Еще тогда, в Лондоне, Джерард попытался идти путем этого проповедника — отвергнуть вожделения плоти, страсть к наживе, стремление к наслаждениям мира сего. Но близкие его не поняли. Когда я жил, как все, вспоминал он, мною были довольны. Когда я встал на путь духа, «прежние мои знакомцы стали бояться меня, называли богохульником, заблудшим и смотрели на меня как на человека не от мира сего, ибо семя пало во мне на добрую почву; я имел Бога — я имел все».
И теперь это первое обращение возрождается в его душе, и он пытается идти дальше. И иногда, может быть, благодарит Провидение за то, что оно лишило его благ земных и расчистило путь для восхождения духа.

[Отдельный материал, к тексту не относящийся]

import Summits.ValiantsHypothesis.ValiantsHypothesis.Theorems.LacunarySymmetroidMatrixDescartesFiniteSectorPairSumMasks

/-!
# `MatrixDescartes` — line «stamp»: `ν(12,6) ≤ 2047 = n(12,5)` finite core, kernel slices (part F)

HONEST FRAMING.  Object-search cell `pub-symmetroid`, seat val-sym-door-p5 g13.  HELPER of the crux item `stmt-ValiantsHypothesis-18050` with NO closure claim and no statement about
pencils: SLICES (value #3 of the sorted free values in a range) of the pruned enumeration behind `StampLawAt 12 6 2047` (transfer in
`…FiniteSectorStampCeilingTwelveSix`), in the WALKER shape of `…FiniteSectorIterMasksWalk`: every slice is one Bool term (raw `Nat.rec` walkers over the
candidates of each level, children of a prefix = an interval by the monotone cover guard, `12`-fold sums as lagged raw-recursor iterates of the shift-or step, the last
level incremental over the cached prefix masks), `decide +kernel`.  The whole enumeration has 12 528 833 live prefixes.  Nothing here bears on the crux, the doors, or `VP ≠ VNP`.
[folklore] Finite enumeration (postage-stamp numbers `n(12,·)`); no citation is load-bearing.
-/

-- `Summit.ValiantsHypothesis.ValiantsHypothesis.…` repeats a component by the D-0017 layout
-- (single-conjunct summit), which the `dupNamespace` linter flags; the name is mandated.
set_option linter.dupNamespace false

namespace Summit.ValiantsHypothesis.ValiantsHypothesis.Theorems.LacunarySymmetroidMatrixDescartes.FiniteSector

set_option synthInstance.maxSize 2000000 in
set_option synthInstance.maxHeartbeats 2000000 in
set_option maxHeartbeats 4000000 in
set_option maxRecDepth 100000 in
/-- **Finite core of `ν(12,6) ≤ 2047`, slice: value #3 in `[49, 53)`** (504 822 live prefixes; the pruned nested enumeration of the sorted
value lists as ONE Bool walker term — raw `Nat.rec` levels, lagged raw-recursor `12`-fold sum masks, incremental last level; `decide` in the kernel). [folklore] -/
theorem stampWalk_twelve_six_s3_49_53 :
    (@Nat.rec (fun _ => ℕ → Bool) (fun _ => true) (fun (_ : ℕ) (ih : ℕ → Bool) (a : ℕ) => cond (Nat.beq (Nat.mod (Nat.div (@Nat.rec (fun _ => ℕ) ((fun (E : ℕ) => @List.rec ℕ (fun _ => ℕ) 0 (fun (x : ℕ) (_ : List ℕ) (acc : ℕ) => Nat.lor acc (Nat.shiftLeft E x)) [0, 1]) 1) (fun (_ acc : ℕ) => (fun (E : ℕ) => @List.rec ℕ (fun _ => ℕ) 0 (fun (x : ℕ) (_ : List ℕ) (acc : ℕ) => Nat.lor acc (Nat.shiftLeft E x)) [0, 1]) acc) 11) (Nat.pow 2 (a - 1))) 2) 1) (((@Nat.rec (fun _ => ℕ → Bool) (fun _ => true) (fun (_ : ℕ) (ih : ℕ → Bool) (b : ℕ) => cond (Nat.beq (Nat.mod (Nat.div (@Nat.rec (fun _ => ℕ) ((fun (E : ℕ) => @List.rec ℕ (fun _ => ℕ) 0 (fun (x : ℕ) (_ : List ℕ) (acc : ℕ) => Nat.lor acc (Nat.shiftLeft E x)) [0, 1, a]) 1) (fun (_ acc : ℕ) => (fun (E : ℕ) => @List.rec ℕ (fun _ => ℕ) 0 (fun (x : ℕ) (_ : List ℕ) (acc : ℕ) => Nat.lor acc (Nat.shiftLeft E x)) [0, 1, a]) acc) 11) (Nat.pow 2 (b - 1))) 2) 1) (((@Nat.rec (fun _ => ℕ → Bool) (fun _ => true) (fun (_ : ℕ) (ih : ℕ → Bool) (c : ℕ) => cond (Nat.beq (Nat.mod (Nat.div (@Nat.rec (fun _ => ℕ) ((fun (E : ℕ) => @List.rec ℕ (fun _ => ℕ) 0 (fun (x : ℕ) (_ : List ℕ) (acc : ℕ) => Nat.lor acc (Nat.shiftLeft E x)) [0, 1, a, b]) 1) (fun (_ acc : ℕ) => (fun (E : ℕ) => @List.rec ℕ (fun _ => ℕ) 0 (fun (x : ℕ) (_ : List ℕ) (acc : ℕ) => Nat.lor acc (Nat.shiftLeft E x)) [0, 1, a, b]) acc) 11) (Nat.pow 2 (c - 1))) 2) 1) (((@Nat.rec (fun _ => ℕ → Bool) (fun _ => true) (fun (_ : ℕ) (ih : ℕ → Bool) (g : ℕ) => cond (Nat.beq (Nat.mod (Nat.div (@Nat.rec (fun _ => ℕ) ((fun (E : ℕ) => @List.rec ℕ (fun _ => ℕ) 0 (fun (x : ℕ) (_ : List ℕ) (acc : ℕ) => Nat.lor acc (Nat.shiftLeft E x)) [0, 1, a, b, c]) 1) (fun (_ acc : ℕ) => (fun (E : ℕ) => @List.rec ℕ (fun _ => ℕ) 0 (fun (x : ℕ) (_ : List ℕ) (acc : ℕ) => Nat.lor acc (Nat.shiftLeft E x)) [0, 1, a, b, c]) acc) 11) (Nat.pow 2 (g - 1))) 2) 1) ((!(Nat.beq (Nat.mod (@Nat.rec (fun _ => ℕ) 1 (fun (k acc : ℕ) => Nat.lor (@Nat.rec (fun _ => ℕ) ((fun (E : ℕ) => @List.rec ℕ (fun _ => ℕ) 0 (fun (x : ℕ) (_ : List ℕ) (acc : ℕ) => Nat.lor acc (Nat.shiftLeft E x)) [0, 1, a, b, c]) 1) (fun (_ acc : ℕ) => (fun (E : ℕ) => @List.rec ℕ (fun _ => ℕ) 0 (fun (x : ℕ) (_ : List ℕ) (acc : ℕ) => Nat.lor acc (Nat.shiftLeft E x)) [0, 1, a, b, c]) acc) k) (Nat.shiftLeft acc g)) 12) (2 ^ 2049)) (2 ^ 2049 - 1))) && ih (g + 1)) true) (2050 - (c + 1)) (c + 1))) && ih (c + 1)) true) ((53 - ((b + 1) + (49 - (b + 1))))) (((b + 1) + (49 - (b + 1)))))) && ih (b + 1)) true) (2050 - (a + 1)) (a + 1))) && ih (a + 1)) true) (2050 - (2)) (2)) = true := by
  decide +kernel

end Summit.ValiantsHypothesis.ValiantsHypothesis.Theorems.LacunarySymmetroidMatrixDescartes.FiniteSector
import Summits.ABC.ABC.Theorems.DefiniteXiFreyModularityStubNineTransferExponent
import HarnessLib

/-!
# Crux `FreyModularity` (stmt-ABC-11340), line `Sketch`, stub `stub_nineTransfer`:
# at an additive place the inertia group fixes no point of prime order `ℓ ≥ 5`

Second support file for the stub `stub_nineTransfer` (Silverberg, CSS 1997, Prop. 7.1).  For an
elliptic curve `E/K` over a number field with **additive** reduction at a finite place `v`, a
prime `ℓ ≥ 5` with `v ∤ ℓ` and a prime `𝔓 ∣ v` of `\bar ℤ_K` with inertia group `I_𝔓 ≤ Γ_K`:
**every `I_𝔓`-fixed point `P ∈ E(K̄)` with `ℓ P = O` is `O`**, i.e. `E[ℓ]^{I_𝔓} = 0`
(`stub_nineTransfer_torsion`).  Classical proof (Silverman, *AEC*, proof of Thm. VII.7.1 with
Cor. VII.6.2, Prop. VII.3.1 and VII.5.1(c); *ATAEC* Cor. IV.9.2(d)): `P ∈ E(K_v^nr)`;
`c P ∈ E₀(K_v^nr)` for the Kodaira–Néron exponent `c ∈ {1, 2, 3, 4}` of the first support file
(`stub_nineTransfer_exponent`); at an additive place `E₀/E₁ ≅ k̄⁺` has no `ℓ`-torsion (`ℓ` is a
unit of `k̄`) and neither has `E₁` (`|ℓ|_v = 1`), so `c P = O`; as `(c, ℓ) = 1`, `P = O`.

The Galois-theoretic glue — transport of `E(K̄)` into the minimal model over `K̄_v` along a
`K`-embedding `ι : K̄ → K̄_v` (`pointsMapOfEmb`, `exists_addEquiv_localPoints_of_smul_eq`), local
inertia restricting into `I_{𝔓_{ι,𝔐}}` (`resGalOfEmb_mem_inertia_primeBelow`), the cusp
homomorphism `E₀ → k̄⁺` with kernel `E₁` (`exists_addMonoidHom_residueField_of_cusp`,
`ReducesToZero.eq_zero_of_zsmul_eq_zero`), and "every `𝔓 ∣ v` is a `𝔓_{ι,𝔐}`"
(`exists_smul_eq_of_mem_primesAbove_holds`, `primeBelow_comp`) — follows the tree's
`codimFixed_inertia_rationalTate_eq_two_of_hasAdditiveReductionAt_of_kodairaNeron_primeBelow` /
`…_at` (`InertiaInvariantsKodairaNeronAdditiveProofs`) word for word.

## References

* [SilvermanAEC2009] J. H. Silverman, *The Arithmetic of Elliptic Curves*, 2nd ed. (2009),
  Prop. VII.3.1, Prop. VII.5.1(c), Cor. VII.6.2, proof of Thm. VII.7.1 (PDF pp. 171–179).
* [SilvermanATAEC1994] J. H. Silverman, *Advanced Topics in the Arithmetic of Elliptic Curves*,
  GTM 151 (1994), Cor. IV.9.2(d) (PDF p. 340), Table 4.1 (p. 365: `c_v ≤ 4` at additive `v`).
* [SilverbergCSS1997] A. Silverberg, in: Cornell–Silverman–Stevens (eds.), *Modular Forms and
  Fermat's Last Theorem* (1997), Prop. 7.1.
-/

-- `Summit.<Summit>.<Problem>` is the mandated summit-side namespace (CONVENTIONS §2); for the
-- single-conjunct summit `ABC` the two coincide, so the duplicate `ABC.ABC` is deliberate.
set_option linter.dupNamespace false

noncomputable section

open scoped Classical NNReal NumberField Pointwise
open NumberField IsDedekindDomain Field

namespace Summit.ABC.ABC.Theorems

open Literature.NumberTheory.EllipticCurves Literature.NumberTheory.GaloisRepresentations
  IsDedekindDomain.HeightOneSpectrum WeierstrassCurve

/-! ## An element killed by a prime `ℓ` and by some `0 < c < ℓ` is zero -/

/-- In an additive group, if `ℓ • P = 0` for a prime `ℓ` and `c • P = 0` for some `0 < c < ℓ`,
then `P = 0` (the order of `P` divides `gcd(c, ℓ) = 1`). [folklore] -/
theorem eq_zero_of_nsmul_eq_zero_of_lt {A : Type*} [AddCommGroup A] {ℓ c : ℕ} (hℓ : ℓ.Prime)
    (hc0 : c ≠ 0) (hcℓ : c < ℓ) {P : A} (hℓP : ℓ • P = 0) (hcP : c • P = 0) : P = 0 := by
  have hnd : ¬ ℓ ∣ c := Nat.not_dvd_of_pos_of_lt (Nat.pos_of_ne_zero hc0) hcℓ
  have hcop : Nat.Coprime ℓ c := (Nat.Prime.coprime_iff_not_dvd hℓ).mpr hnd
  have h1 : addOrderOf P ∣ Nat.gcd ℓ c :=
    Nat.dvd_gcd (addOrderOf_dvd_of_nsmul_eq_zero hℓP) (addOrderOf_dvd_of_nsmul_eq_zero hcP)
  rw [hcop] at h1
  exact AddMonoid.addOrderOf_eq_one_iff.mp (Nat.dvd_one.mp h1)

/-! ## `E[ℓ]^{I} = 0` at an additive place, `ℓ ≥ 5` -/

variable {K : Type} [Field K] [NumberField K] {v : HeightOneSpectrum (𝓞 K)}

/-- **At an additive place the inertia group fixes no point of prime order `ℓ ≥ 5` — at the prime
cut out by an embedding.**  For an elliptic curve `E/K` over a number field with additive
reduction at `v`, a prime `ℓ ≥ 5` with `v ∤ ℓ`, a `K`-embedding `ι : K̄ → K̄_v` and the prime `𝔐`
of `\bar 𝓞_v` above `𝓂_v`: a point `P ∈ E(K̄)` with `ℓ P = O` fixed by `I_{𝔓_{ι,𝔐}}` is `O`.
Proof: transport `P` into the minimal model `X` over `K̄_v` (`Φ ∘ ι_*`, equivariant, so the image
`Q` is `I_𝔐`-fixed); `c Q ∈ E₀` for the Kodaira–Néron exponent `c ∈ {1, …, 4}`
(`stub_nineTransfer_exponent`); the cusp homomorphism `E₀ → k̄⁺`
(`exists_addMonoidHom_residueField_of_cusp`) kills `c Q` because `ℓ` does and `ℓ ∈ k̄^×`, so `c Q`
reduces to `O`, hence `c Q = O` (`ReducesToZero.eq_zero_of_zsmul_eq_zero`, `|ℓ|_v = 1`); so
`c P = O` and `P = O` as `(c, ℓ) = 1`.  Silverman, *AEC*, proof of Thm. VII.7.1 (PDF p. 179) with
*ATAEC* Cor. IV.9.2(d).
[cite: SilvermanAEC2009, proof of Thm. VII.7.1 with Cor. VII.6.2, Prop. VII.3.1, VII.5.1(c) (PDF pp. 171–179)] -/
theorem smul_eq_zero_of_hasAdditiveReductionAt_primeBelow (W : WeierstrassCurve K) [W.IsElliptic]
    {ℓ : ℕ} (hℓp : ℓ.Prime) (hℓ4 : 4 < ℓ) (hℓ : (ℓ : 𝓞 K) ∉ v.asIdeal)
    (hadd : W.HasAdditiveReductionAt v)
    (ι : AlgebraicClosure K →ₐ[K] AlgebraicClosure (v.adicCompletion K))
    {𝔐 : Ideal v.localAbsIntegers} (h𝔐 : 𝔐 ∈ v.localPrimesAbove) {P : geomPoints W}
    (hP : ℓ • P = 0)
    (hfix : ∀ σ ∈ (v.primeBelow ι 𝔐).inertia (absoluteGaloisGroup K), σ • P = P) : P = 0 := by
  obtain ⟨w, hw⟩ := v.exists_spectralValuation
  have hv0 : w.Integers w.integer := Valuation.integer.integers w
  -- the minimal model `X` at `v` and a `w`-integral model `W₀`
  haveI : (W.localMinimalModel v).IsElliptic := W.isElliptic_localMinimalModel v
  have hint : ((W.localMinimalModel v).baseChange (AlgebraicClosure (v.adicCompletion K))).IsIntegral
      w.integer := by
    have := isIntegral_spectralValuation_baseChange hw
      ((W.localMinimalModel v).integralModel (v.adicCompletionIntegers K))
    rwa [show ((W.localMinimalModel v).integralModel (v.adicCompletionIntegers K)).map
        (algebraMap (v.adicCompletionIntegers K) (v.adicCompletion K)) = W.localMinimalModel v from
      baseChange_integralModel_eq (v.adicCompletionIntegers K) (W.localMinimalModel v)] at this
  obtain ⟨W₀, hW₀⟩ := hint.integral
  -- the reduction of `W₀` is a cusp
  have hcoef : ∀ {a : v.adicCompletionIntegers K} (b : w.integer),
      algebraMap w.integer (AlgebraicClosure (v.adicCompletion K)) b =
        algebraMap (v.adicCompletion K) (AlgebraicClosure (v.adicCompletion K))
          (algebraMap (v.adicCompletionIntegers K) (v.adicCompletion K) a) →
      IsDedekindDomain.HeightOneSpectrum.valuation (v.adicCompletion K)
          (IsDiscreteValuationRing.maximalIdeal (v.adicCompletionIntegers K))
          (algebraMap (v.adicCompletionIntegers K) (v.adicCompletion K) a) < 1 →
      IsLocalRing.residue w.integer b = 0 := by
    intro a b hab hlt
    have hmem : a ∈ IsLocalRing.maximalIdeal (v.adicCompletionIntegers K) :=
      (IsDedekindDomain.HeightOneSpectrum.valuation_lt_one_iff_mem _ a).mp hlt
    rw [← v_algebraMap_lt_one_iff hv0, hab]
    exact spectralValuation_algebraMap_lt_one_of_mem_maximalIdeal hw h𝔐 hmem
  have hΔ : IsLocalRing.residue w.integer W₀.Δ = 0 := by
    refine hcoef (a := ((W.localMinimalModel v).integralModel (v.adicCompletionIntegers K)).Δ)
      W₀.Δ ?_ ?_
    · rw [integralModel_Δ_eq, ← map_Δ, ← map_Δ]
      change (W₀.baseChange (AlgebraicClosure (v.adicCompletion K))).Δ =
        ((W.localMinimalModel v).baseChange (AlgebraicClosure (v.adicCompletion K))).Δ
      rw [hW₀]
    · rw [integralModel_Δ_eq]; exact hadd.badReduction
  have hc₄ : IsLocalRing.residue w.integer W₀.c₄ = 0 := by
    refine hcoef (a := ((W.localMinimalModel v).integralModel (v.adicCompletionIntegers K)).c₄)
      W₀.c₄ ?_ ?_
    · rw [integralModel_c₄_eq, ← map_c₄, ← map_c₄]
      change (W₀.baseChange (AlgebraicClosure (v.adicCompletion K))).c₄ =
        ((W.localMinimalModel v).baseChange (AlgebraicClosure (v.adicCompletion K))).c₄
      rw [hW₀]
    · rw [integralModel_c₄_eq]; exact hadd.additiveReduction
  obtain ⟨rc, hrc⟩ := W₀.exists_addMonoidHom_residueField_of_cusp hv0 hΔ hc₄
  -- transport of `E(K̄)` to `X(K̄_v)`, equivariantly, and the exponent of Kodaira–Néron
  obtain ⟨C, hC⟩ := W.exists_variableChange_smul_eq_localMinimalModel v
  obtain ⟨Φ, hΦ⟩ := W.exists_addEquiv_localPoints_of_smul_eq v hC
  obtain ⟨c, hc0, hc4, hcE₀⟩ := stub_nineTransfer_exponent W hadd hw h𝔐
  -- the image `Q` of `P` in `X(K̄_v)` is fixed by `I_𝔐`
  set Q := Φ (pointsMapOfEmb W ι P) with hQdef
  have hQfix : ∀ σ ∈ 𝔐.inertia (absoluteGaloisGroup (v.adicCompletion K)),
      Affine.Point.map ((absoluteGaloisGroup.toAlgEquiv _ σ :
          AlgebraicClosure (v.adicCompletion K) ≃ₐ[v.adicCompletion K]
            AlgebraicClosure (v.adicCompletion K)) :
          AlgebraicClosure (v.adicCompletion K) →ₐ[v.adicCompletion K]
            AlgebraicClosure (v.adicCompletion K)) Q = Q := by
    intro σ hσ
    rw [hQdef, ← hΦ σ, ← pointsMapOfEmb_smul]
    congr 2
    exact hfix _ (resGalOfEmb_mem_inertia_primeBelow v ι 𝔐 hσ)
  -- `c • Q ∈ E₀` on the `𝒪_w`-model `W₀`
  set R := Affine.Point.congrEquiv hW₀ (c • Q) with hRdef
  have hR : W₀.HasNonsingularReduction R :=
    (reducesToNonsingular_iff_hasNonsingularReduction W₀ _).mp
      ((reducesToNonsingular_congrEquiv_iff _ hW₀ _).mpr (hcE₀ Q hQfix))
  -- `ℓ • R = 0`
  have hℓQ : ℓ • Q = 0 := by
    rw [hQdef, ← map_nsmul, ← map_nsmul, hP, map_zero, map_zero]
  have hℓcQ : ℓ • (c • Q) = 0 := by
    rw [smul_smul, mul_comm, ← smul_smul, hℓQ, nsmul_zero]
  have hℓR' : ℓ • R = 0 := by
    rw [hRdef, ← map_nsmul, hℓcQ, map_zero]
  have hℓR : (ℓ : ℤ) • R = 0 := by
    rw [natCast_zsmul]; exact hℓR'
  -- `ℓ` is a `v`-unit: `|ℓ|_v = 1` and `ℓ ≠ 0` in `k̄`
  have hℓw : w ((ℓ : ℤ) : AlgebraicClosure (v.adicCompletion K)) = 1 :=
    spectralValuation_intCast_eq_one hw (n := (ℓ : ℤ)) (by simpa using hℓ)
  have hℓk : ((ℓ : ℕ) : AlgebraicClosure (IsLocalRing.ResidueField w.integer)) ≠ 0 := by
    have hℓw' : w (algebraMap w.integer (AlgebraicClosure (v.adicCompletion K)) (ℓ : w.integer)) =
        1 := by
      rw [map_natCast]; exact_mod_cast hℓw
    have h1 : IsLocalRing.residue w.integer (ℓ : w.integer) ≠ 0 :=
      (v_algebraMap_eq_one_iff hv0 _).mp hℓw'
    have := (_root_.map_ne_zero (algebraMap (IsLocalRing.ResidueField w.integer)
      (AlgebraicClosure (IsLocalRing.ResidueField w.integer)))).mpr h1
    simpa using this
  -- the reduction of `c • Q` in `k̄⁺` is killed by `ℓ`, hence vanishes: `c • Q` reduces to `O`
  have hr0 : rc ⟨R, hR⟩ = 0 := by
    have hsub : ℓ • (⟨R, hR⟩ : W₀.nonsingularReductionSubgroup hv0) = 0 :=
      Subtype.ext (by rw [AddSubgroup.coe_nsmul, AddSubgroup.coe_zero]; exact hℓR')
    have h1 : (ℓ : AlgebraicClosure (IsLocalRing.ResidueField w.integer)) * rc ⟨R, hR⟩ = 0 := by
      rw [← nsmul_eq_mul, ← map_nsmul, hsub, map_zero]
    exact (mul_eq_zero.mp h1).resolve_left hℓk
  have h0 : W₀.ReducesToZero R := (hrc ⟨R, hR⟩).mp hr0
  -- so `c • Q = O` (`E₁` has no `ℓ`-torsion), `c • P = O`, and `P = O`
  have hR0 : R = 0 := h0.eq_zero_of_zsmul_eq_zero W₀ hℓw hℓR
  have hcQ : c • Q = 0 := by
    apply (Affine.Point.congrEquiv hW₀).injective
    rw [← hRdef, hR0, map_zero]
  have hcP : c • P = 0 := by
    apply pointsMapOfEmb_injective W ι
    apply Φ.injective
    rw [map_nsmul, map_nsmul, ← hQdef, hcQ, map_zero, map_zero]
  exact eq_zero_of_nsmul_eq_zero_of_lt hℓp hc0 (lt_of_le_of_lt hc4 hℓ4) hP hcP

/-- **At an additive place the inertia group fixes no point of prime order `ℓ ≥ 5` — at every
prime `𝔓 ∣ v`** (every such prime is cut out by an embedding: `Γ_K` is transitive on the primes
above `v`, `exists_smul_eq_of_mem_primesAbove_holds`, and `𝔓_{ι∘τ,𝔐} = τ⁻¹ • 𝔓_{ι,𝔐}`,
`primeBelow_comp`; as in the tree's `…_of_kodairaNeron_at`).
[cite: SilvermanAEC2009, proof of Thm. VII.7.1 with Cor. VII.6.2, Prop. VII.3.1, VII.5.1(c) (PDF pp. 171–179)] -/
theorem smul_eq_zero_of_hasAdditiveReductionAt_of_mem_primesAbove (W : WeierstrassCurve K)
    [W.IsElliptic] {ℓ : ℕ} (hℓp : ℓ.Prime) (hℓ4 : 4 < ℓ) (hℓ : (ℓ : 𝓞 K) ∉ v.asIdeal)
    (hadd : W.HasAdditiveReductionAt v) {𝔓 : Ideal (absIntegers (𝓞 K) K)}
    (h𝔓 : 𝔓 ∈ v.primesAbove) {P : geomPoints W} (hP : ℓ • P = 0)
    (hfix : ∀ σ ∈ 𝔓.inertia (absoluteGaloisGroup K), σ • P = P) : P = 0 := by
  obtain ⟨𝔐, h𝔐⟩ := v.localPrimesAbove_nonempty
  obtain ⟨g, hg⟩ := HeightOneSpectrum.exists_smul_eq_of_mem_primesAbove_holds
    (HeightOneSpectrum.primeBelow_mem_primesAbove
      (ι := closureEmb (K := K) (v.adicCompletion K)) h𝔐) h𝔓
  have h1 : 𝔓 = v.primeBelow ((closureEmb (K := K) (v.adicCompletion K)).comp
      ((show AlgebraicClosure K ≃ₐ[K] AlgebraicClosure K from g⁻¹) :
        AlgebraicClosure K →ₐ[K] AlgebraicClosure K)) 𝔐 := by
    rw [HeightOneSpectrum.primeBelow_comp, ← hg]
    exact congrArg (· • _) (inv_inv g).symm
  rw [h1] at hfix
  exact smul_eq_zero_of_hasAdditiveReductionAt_primeBelow W hℓp hℓ4 hℓ hadd _ h𝔐 hP hfix

/-! ## The registered helper stub -/

/-- **Registered helper stub toward `stub_nineTransfer`: `E[ℓ]^{I_𝔓} = 0` at an additive place,
`ℓ ≥ 5`.**  For an elliptic curve `E/K` over a number field, a prime `ℓ ≥ 5`, a finite place
`v ∤ ℓ` of additive reduction and a prime `𝔓 ∣ v` of `\bar ℤ_K`: an `ℓ`-torsion point of `E(K̄)`
fixed by the inertia group `I_𝔓` is `O` (`E(K_v^nr)[ℓ] ↪ E(K_v^nr)/E₀(K_v^nr)`, of order
`c_v ≤ 4`).  This is the local fact behind the transfer of semistability at `3` along
`E[5] ≅ E'[5]` (Silverberg, CSS 1997, Prop. 7.1): a curve semistable at `3` has
`E[5]^{I_3} ≠ 0`, an additive one has `E'[5]^{I_3} = 0`.
[cite: SilvermanAEC2009, proof of Thm. VII.7.1 with Cor. VII.6.2, Prop. VII.3.1, VII.5.1(c) (PDF pp. 171–179)] -/
theorem stub_nineTransfer_torsion :
    ∀ {K : Type} [Field K] [NumberField K] (W : WeierstrassCurve K) [W.IsElliptic] {ℓ : ℕ},
      ℓ.Prime → 4 < ℓ → ∀ {v : HeightOneSpectrum (𝓞 K)}, (ℓ : 𝓞 K) ∉ v.asIdeal →
      W.HasAdditiveReductionAt v → ∀ {𝔓 : Ideal (absIntegers (𝓞 K) K)}, 𝔓 ∈ v.primesAbove →
      ∀ P : geomPoints W, ℓ • P = 0 →
        (∀ σ ∈ 𝔓.inertia (absoluteGaloisGroup K), σ • P = P) → P = 0 :=
  fun W _ _ hℓp hℓ4 _ hℓ hadd _ h𝔓 _ hP hfix ↦
    smul_eq_zero_of_hasAdditiveReductionAt_of_mem_primesAbove W hℓp hℓ4 hℓ hadd h𝔓 hP hfix

end Summit.ABC.ABC.Theorems

end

Его живой, самобытный ум и недюжинная нравственная сила снова наполняют его беспокойством. Он осуждает свою прошлую жизнь. Сознание собственного греха, лживости, суетности, грязи прошлого существования одолевает его. «Я лежал мертвый во грехе, — думает он с ужасом, — утопал в крови и смерти, пребывал в оковах моих вожделений… Я стыдился при мысли, что люди узнают об этом… Я наслаждался вкусом этих плевел… Те вещи, в которых я находил удовольствие, были моя смерть, мой стыд, сама власть тьмы, в темнице у которой я был заточен… И все же я не мог отказаться от себя; и чем больше я жаловался и стенал, чтобы подавить ее, тем больше эта власть тьмы проявлялась во мне, подобно затопляющей все волне злобы, повергавшей меня в рабство, и я видел, что я жалкий человек, погрязший в ничтожестве… И со скорбью зрел я, что не имею сип вырваться из этих уз себялюбия… Я был чужим Богу, хотя на людях я, как полагал, был исповедником веры…»
Ужас от сознания собственного греха и отчаяние овладевают им; он страшится смерти — смерти духовной, проклятия. Он боится, что дьявол уже протянул свои когти к его душе; одинокими ночами его мучат кошмары или посещают странные, яркие видения. Он впадает в транс, он на грани небытия…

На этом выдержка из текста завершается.